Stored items

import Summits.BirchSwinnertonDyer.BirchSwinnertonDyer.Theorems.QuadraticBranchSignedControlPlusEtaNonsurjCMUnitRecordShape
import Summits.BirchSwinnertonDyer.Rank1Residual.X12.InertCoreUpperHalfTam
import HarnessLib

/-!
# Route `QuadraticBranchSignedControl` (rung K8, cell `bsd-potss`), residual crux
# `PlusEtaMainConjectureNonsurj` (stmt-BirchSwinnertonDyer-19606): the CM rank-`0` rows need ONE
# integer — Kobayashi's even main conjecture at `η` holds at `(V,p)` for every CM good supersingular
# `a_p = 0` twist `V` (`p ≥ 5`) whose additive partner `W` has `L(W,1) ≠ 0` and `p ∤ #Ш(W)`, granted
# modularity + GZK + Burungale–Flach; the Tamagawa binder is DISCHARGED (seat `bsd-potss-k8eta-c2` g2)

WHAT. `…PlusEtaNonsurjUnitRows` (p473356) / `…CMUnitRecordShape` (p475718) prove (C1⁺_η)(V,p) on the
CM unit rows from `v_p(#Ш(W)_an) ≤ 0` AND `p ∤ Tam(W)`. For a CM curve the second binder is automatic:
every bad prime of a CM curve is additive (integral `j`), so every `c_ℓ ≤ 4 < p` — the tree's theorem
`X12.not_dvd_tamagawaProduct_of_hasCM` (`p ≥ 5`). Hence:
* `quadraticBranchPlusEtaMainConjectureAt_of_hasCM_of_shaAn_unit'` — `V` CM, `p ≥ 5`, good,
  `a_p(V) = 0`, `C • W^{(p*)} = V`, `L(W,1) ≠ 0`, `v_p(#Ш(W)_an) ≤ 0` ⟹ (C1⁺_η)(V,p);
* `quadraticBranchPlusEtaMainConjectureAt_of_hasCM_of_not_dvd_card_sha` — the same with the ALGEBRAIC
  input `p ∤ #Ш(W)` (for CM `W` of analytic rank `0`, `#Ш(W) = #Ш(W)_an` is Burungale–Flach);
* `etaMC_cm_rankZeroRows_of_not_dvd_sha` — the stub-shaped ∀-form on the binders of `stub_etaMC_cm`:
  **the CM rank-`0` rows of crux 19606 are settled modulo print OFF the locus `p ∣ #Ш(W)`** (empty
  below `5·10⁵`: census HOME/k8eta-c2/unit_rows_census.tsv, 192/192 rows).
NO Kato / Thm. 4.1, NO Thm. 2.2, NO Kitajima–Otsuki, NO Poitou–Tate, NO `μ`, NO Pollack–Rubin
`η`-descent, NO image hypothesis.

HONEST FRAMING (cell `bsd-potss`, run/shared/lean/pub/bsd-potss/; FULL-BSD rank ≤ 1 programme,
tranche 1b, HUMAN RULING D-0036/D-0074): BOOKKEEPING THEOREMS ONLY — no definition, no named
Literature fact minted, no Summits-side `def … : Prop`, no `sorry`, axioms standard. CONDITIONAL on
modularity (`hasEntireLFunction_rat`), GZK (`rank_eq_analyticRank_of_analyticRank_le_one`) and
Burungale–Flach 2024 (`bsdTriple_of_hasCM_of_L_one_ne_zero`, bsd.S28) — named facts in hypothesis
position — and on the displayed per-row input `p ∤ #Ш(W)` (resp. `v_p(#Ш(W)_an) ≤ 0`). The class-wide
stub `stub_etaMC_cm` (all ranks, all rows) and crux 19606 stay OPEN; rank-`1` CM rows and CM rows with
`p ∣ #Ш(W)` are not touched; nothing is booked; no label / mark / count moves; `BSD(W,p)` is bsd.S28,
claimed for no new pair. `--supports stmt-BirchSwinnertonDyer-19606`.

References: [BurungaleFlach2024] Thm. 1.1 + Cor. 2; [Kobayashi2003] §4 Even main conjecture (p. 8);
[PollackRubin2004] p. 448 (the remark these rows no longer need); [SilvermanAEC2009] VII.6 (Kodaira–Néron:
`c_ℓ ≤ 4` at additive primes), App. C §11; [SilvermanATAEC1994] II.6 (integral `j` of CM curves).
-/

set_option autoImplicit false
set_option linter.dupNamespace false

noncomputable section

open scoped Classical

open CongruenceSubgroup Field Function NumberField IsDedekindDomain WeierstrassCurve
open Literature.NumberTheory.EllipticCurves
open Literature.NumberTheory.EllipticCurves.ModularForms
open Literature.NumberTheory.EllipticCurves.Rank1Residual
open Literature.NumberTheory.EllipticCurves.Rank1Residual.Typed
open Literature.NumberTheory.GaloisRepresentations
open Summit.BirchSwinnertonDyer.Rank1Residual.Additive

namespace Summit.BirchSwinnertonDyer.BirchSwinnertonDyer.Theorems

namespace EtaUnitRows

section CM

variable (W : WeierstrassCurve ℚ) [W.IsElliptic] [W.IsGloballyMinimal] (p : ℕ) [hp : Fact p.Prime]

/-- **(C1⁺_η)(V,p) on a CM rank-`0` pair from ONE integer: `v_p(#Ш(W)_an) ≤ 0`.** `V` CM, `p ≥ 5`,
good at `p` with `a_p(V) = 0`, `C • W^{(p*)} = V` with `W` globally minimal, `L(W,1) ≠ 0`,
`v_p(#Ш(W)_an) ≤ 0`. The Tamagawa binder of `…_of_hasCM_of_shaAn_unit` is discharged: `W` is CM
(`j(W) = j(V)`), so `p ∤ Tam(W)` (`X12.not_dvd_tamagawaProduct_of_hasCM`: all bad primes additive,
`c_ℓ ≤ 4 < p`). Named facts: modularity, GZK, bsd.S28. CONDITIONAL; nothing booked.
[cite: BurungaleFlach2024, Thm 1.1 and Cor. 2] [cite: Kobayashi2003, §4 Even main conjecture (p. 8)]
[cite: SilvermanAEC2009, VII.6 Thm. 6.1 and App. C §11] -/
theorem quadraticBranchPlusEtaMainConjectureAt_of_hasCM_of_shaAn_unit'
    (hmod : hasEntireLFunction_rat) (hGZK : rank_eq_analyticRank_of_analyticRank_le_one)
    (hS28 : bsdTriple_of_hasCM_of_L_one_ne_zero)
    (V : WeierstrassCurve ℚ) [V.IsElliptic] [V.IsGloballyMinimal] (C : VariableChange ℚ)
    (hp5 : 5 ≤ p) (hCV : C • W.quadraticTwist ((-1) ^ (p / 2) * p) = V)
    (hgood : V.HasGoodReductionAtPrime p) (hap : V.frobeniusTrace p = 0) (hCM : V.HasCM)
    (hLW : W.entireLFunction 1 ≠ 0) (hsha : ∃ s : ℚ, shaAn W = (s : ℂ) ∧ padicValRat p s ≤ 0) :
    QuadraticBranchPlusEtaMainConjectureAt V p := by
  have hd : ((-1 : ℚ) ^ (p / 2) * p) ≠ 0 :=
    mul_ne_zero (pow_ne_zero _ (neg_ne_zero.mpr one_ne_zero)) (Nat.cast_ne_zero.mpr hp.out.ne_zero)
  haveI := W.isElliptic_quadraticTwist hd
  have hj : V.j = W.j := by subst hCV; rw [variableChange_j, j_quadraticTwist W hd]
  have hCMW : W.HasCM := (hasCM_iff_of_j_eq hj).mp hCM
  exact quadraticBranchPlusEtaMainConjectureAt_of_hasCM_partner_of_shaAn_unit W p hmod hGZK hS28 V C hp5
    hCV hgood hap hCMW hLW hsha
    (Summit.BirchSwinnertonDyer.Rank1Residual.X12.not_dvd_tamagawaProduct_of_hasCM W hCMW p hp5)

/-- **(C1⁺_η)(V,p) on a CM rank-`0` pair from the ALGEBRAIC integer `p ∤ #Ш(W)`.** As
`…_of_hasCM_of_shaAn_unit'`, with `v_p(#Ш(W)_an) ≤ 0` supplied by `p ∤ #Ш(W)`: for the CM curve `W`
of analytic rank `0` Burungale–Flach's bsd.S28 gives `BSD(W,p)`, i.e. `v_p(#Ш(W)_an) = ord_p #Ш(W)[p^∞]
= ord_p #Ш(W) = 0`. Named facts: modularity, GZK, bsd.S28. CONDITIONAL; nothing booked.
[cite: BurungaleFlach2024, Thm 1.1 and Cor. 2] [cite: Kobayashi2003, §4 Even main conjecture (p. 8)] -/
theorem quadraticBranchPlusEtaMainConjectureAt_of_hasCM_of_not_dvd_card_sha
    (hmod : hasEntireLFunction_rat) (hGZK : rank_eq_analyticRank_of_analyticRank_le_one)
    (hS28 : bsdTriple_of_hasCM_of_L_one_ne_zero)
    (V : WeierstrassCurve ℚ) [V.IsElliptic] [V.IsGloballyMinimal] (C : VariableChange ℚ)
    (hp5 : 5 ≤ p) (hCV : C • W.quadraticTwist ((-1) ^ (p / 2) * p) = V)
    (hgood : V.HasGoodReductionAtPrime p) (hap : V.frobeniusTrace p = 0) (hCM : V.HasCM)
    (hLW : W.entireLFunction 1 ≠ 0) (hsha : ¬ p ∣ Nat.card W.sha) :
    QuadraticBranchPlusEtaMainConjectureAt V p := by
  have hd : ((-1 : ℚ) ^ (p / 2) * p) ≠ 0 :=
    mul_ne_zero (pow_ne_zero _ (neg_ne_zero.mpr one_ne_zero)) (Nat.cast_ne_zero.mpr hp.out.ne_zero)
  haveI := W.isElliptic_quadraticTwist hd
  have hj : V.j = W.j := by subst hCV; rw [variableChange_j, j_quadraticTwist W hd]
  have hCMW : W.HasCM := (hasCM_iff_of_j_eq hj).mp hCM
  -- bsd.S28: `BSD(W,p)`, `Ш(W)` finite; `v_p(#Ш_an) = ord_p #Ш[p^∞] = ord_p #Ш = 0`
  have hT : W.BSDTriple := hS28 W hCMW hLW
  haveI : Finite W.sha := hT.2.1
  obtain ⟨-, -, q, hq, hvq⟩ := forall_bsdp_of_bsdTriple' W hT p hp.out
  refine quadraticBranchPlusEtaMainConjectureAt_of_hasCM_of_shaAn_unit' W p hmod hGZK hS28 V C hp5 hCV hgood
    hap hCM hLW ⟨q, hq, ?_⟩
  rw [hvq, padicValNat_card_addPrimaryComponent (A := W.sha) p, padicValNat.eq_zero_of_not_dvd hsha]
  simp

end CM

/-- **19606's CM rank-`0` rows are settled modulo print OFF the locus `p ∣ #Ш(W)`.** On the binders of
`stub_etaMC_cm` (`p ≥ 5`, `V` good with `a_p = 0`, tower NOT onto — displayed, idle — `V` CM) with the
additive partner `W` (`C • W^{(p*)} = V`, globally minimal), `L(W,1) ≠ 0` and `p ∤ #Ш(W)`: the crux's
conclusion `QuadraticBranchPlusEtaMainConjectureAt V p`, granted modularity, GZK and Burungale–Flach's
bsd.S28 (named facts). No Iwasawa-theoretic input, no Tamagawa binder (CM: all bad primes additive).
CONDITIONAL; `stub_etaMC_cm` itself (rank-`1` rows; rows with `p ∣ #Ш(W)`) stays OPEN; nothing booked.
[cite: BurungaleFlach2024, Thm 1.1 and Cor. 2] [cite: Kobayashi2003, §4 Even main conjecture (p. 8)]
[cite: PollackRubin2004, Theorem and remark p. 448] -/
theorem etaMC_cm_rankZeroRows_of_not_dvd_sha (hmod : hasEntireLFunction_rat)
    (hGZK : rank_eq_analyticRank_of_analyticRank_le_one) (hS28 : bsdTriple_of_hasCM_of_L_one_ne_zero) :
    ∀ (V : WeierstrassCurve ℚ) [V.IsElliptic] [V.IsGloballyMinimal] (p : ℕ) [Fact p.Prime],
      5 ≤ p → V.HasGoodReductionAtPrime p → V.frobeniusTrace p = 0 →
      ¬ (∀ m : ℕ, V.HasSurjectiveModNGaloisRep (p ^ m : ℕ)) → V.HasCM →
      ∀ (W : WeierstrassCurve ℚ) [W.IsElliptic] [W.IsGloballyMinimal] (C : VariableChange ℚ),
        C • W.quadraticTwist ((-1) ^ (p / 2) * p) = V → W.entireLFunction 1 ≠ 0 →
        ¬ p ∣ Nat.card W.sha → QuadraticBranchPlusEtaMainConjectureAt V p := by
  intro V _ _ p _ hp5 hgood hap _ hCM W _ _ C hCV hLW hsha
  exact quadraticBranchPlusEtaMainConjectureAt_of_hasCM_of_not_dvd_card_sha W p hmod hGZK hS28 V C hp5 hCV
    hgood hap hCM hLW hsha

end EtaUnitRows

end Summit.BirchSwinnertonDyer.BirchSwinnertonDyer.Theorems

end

• **EXERCISE PROMPT**
The required answer is the exact run of lines above starting at the line with "rows need ONE" and ending at the line with "every bad prime", with both ends present.

• **YOUR SOLUTION**
# `PlusEtaMainConjectureNonsurj` (stmt-BirchSwinnertonDyer-19606): the CM rank-`0` rows need ONE
# integer — Kobayashi's even main conjecture at `η` holds at `(V,p)` for every CM good supersingular
# `a_p = 0` twist `V` (`p ≥ 5`) whose additive partner `W` has `L(W,1) ≠ 0` and `p ∤ #Ш(W)`, granted
# modularity + GZK + Burungale–Flach; the Tamagawa binder is DISCHARGED (seat `bsd-potss-k8eta-c2` g2)

WHAT. `…PlusEtaNonsurjUnitRows` (p473356) / `…CMUnitRecordShape` (p475718) prove (C1⁺_η)(V,p) on the
CM unit rows from `v_p(#Ш(W)_an) ≤ 0` AND `p ∤ Tam(W)`. For a CM curve the second binder is automatic:
every bad prime of a CM curve is additive (integral `j`), so every `c_ℓ ≤ 4 < p` — the tree's theorem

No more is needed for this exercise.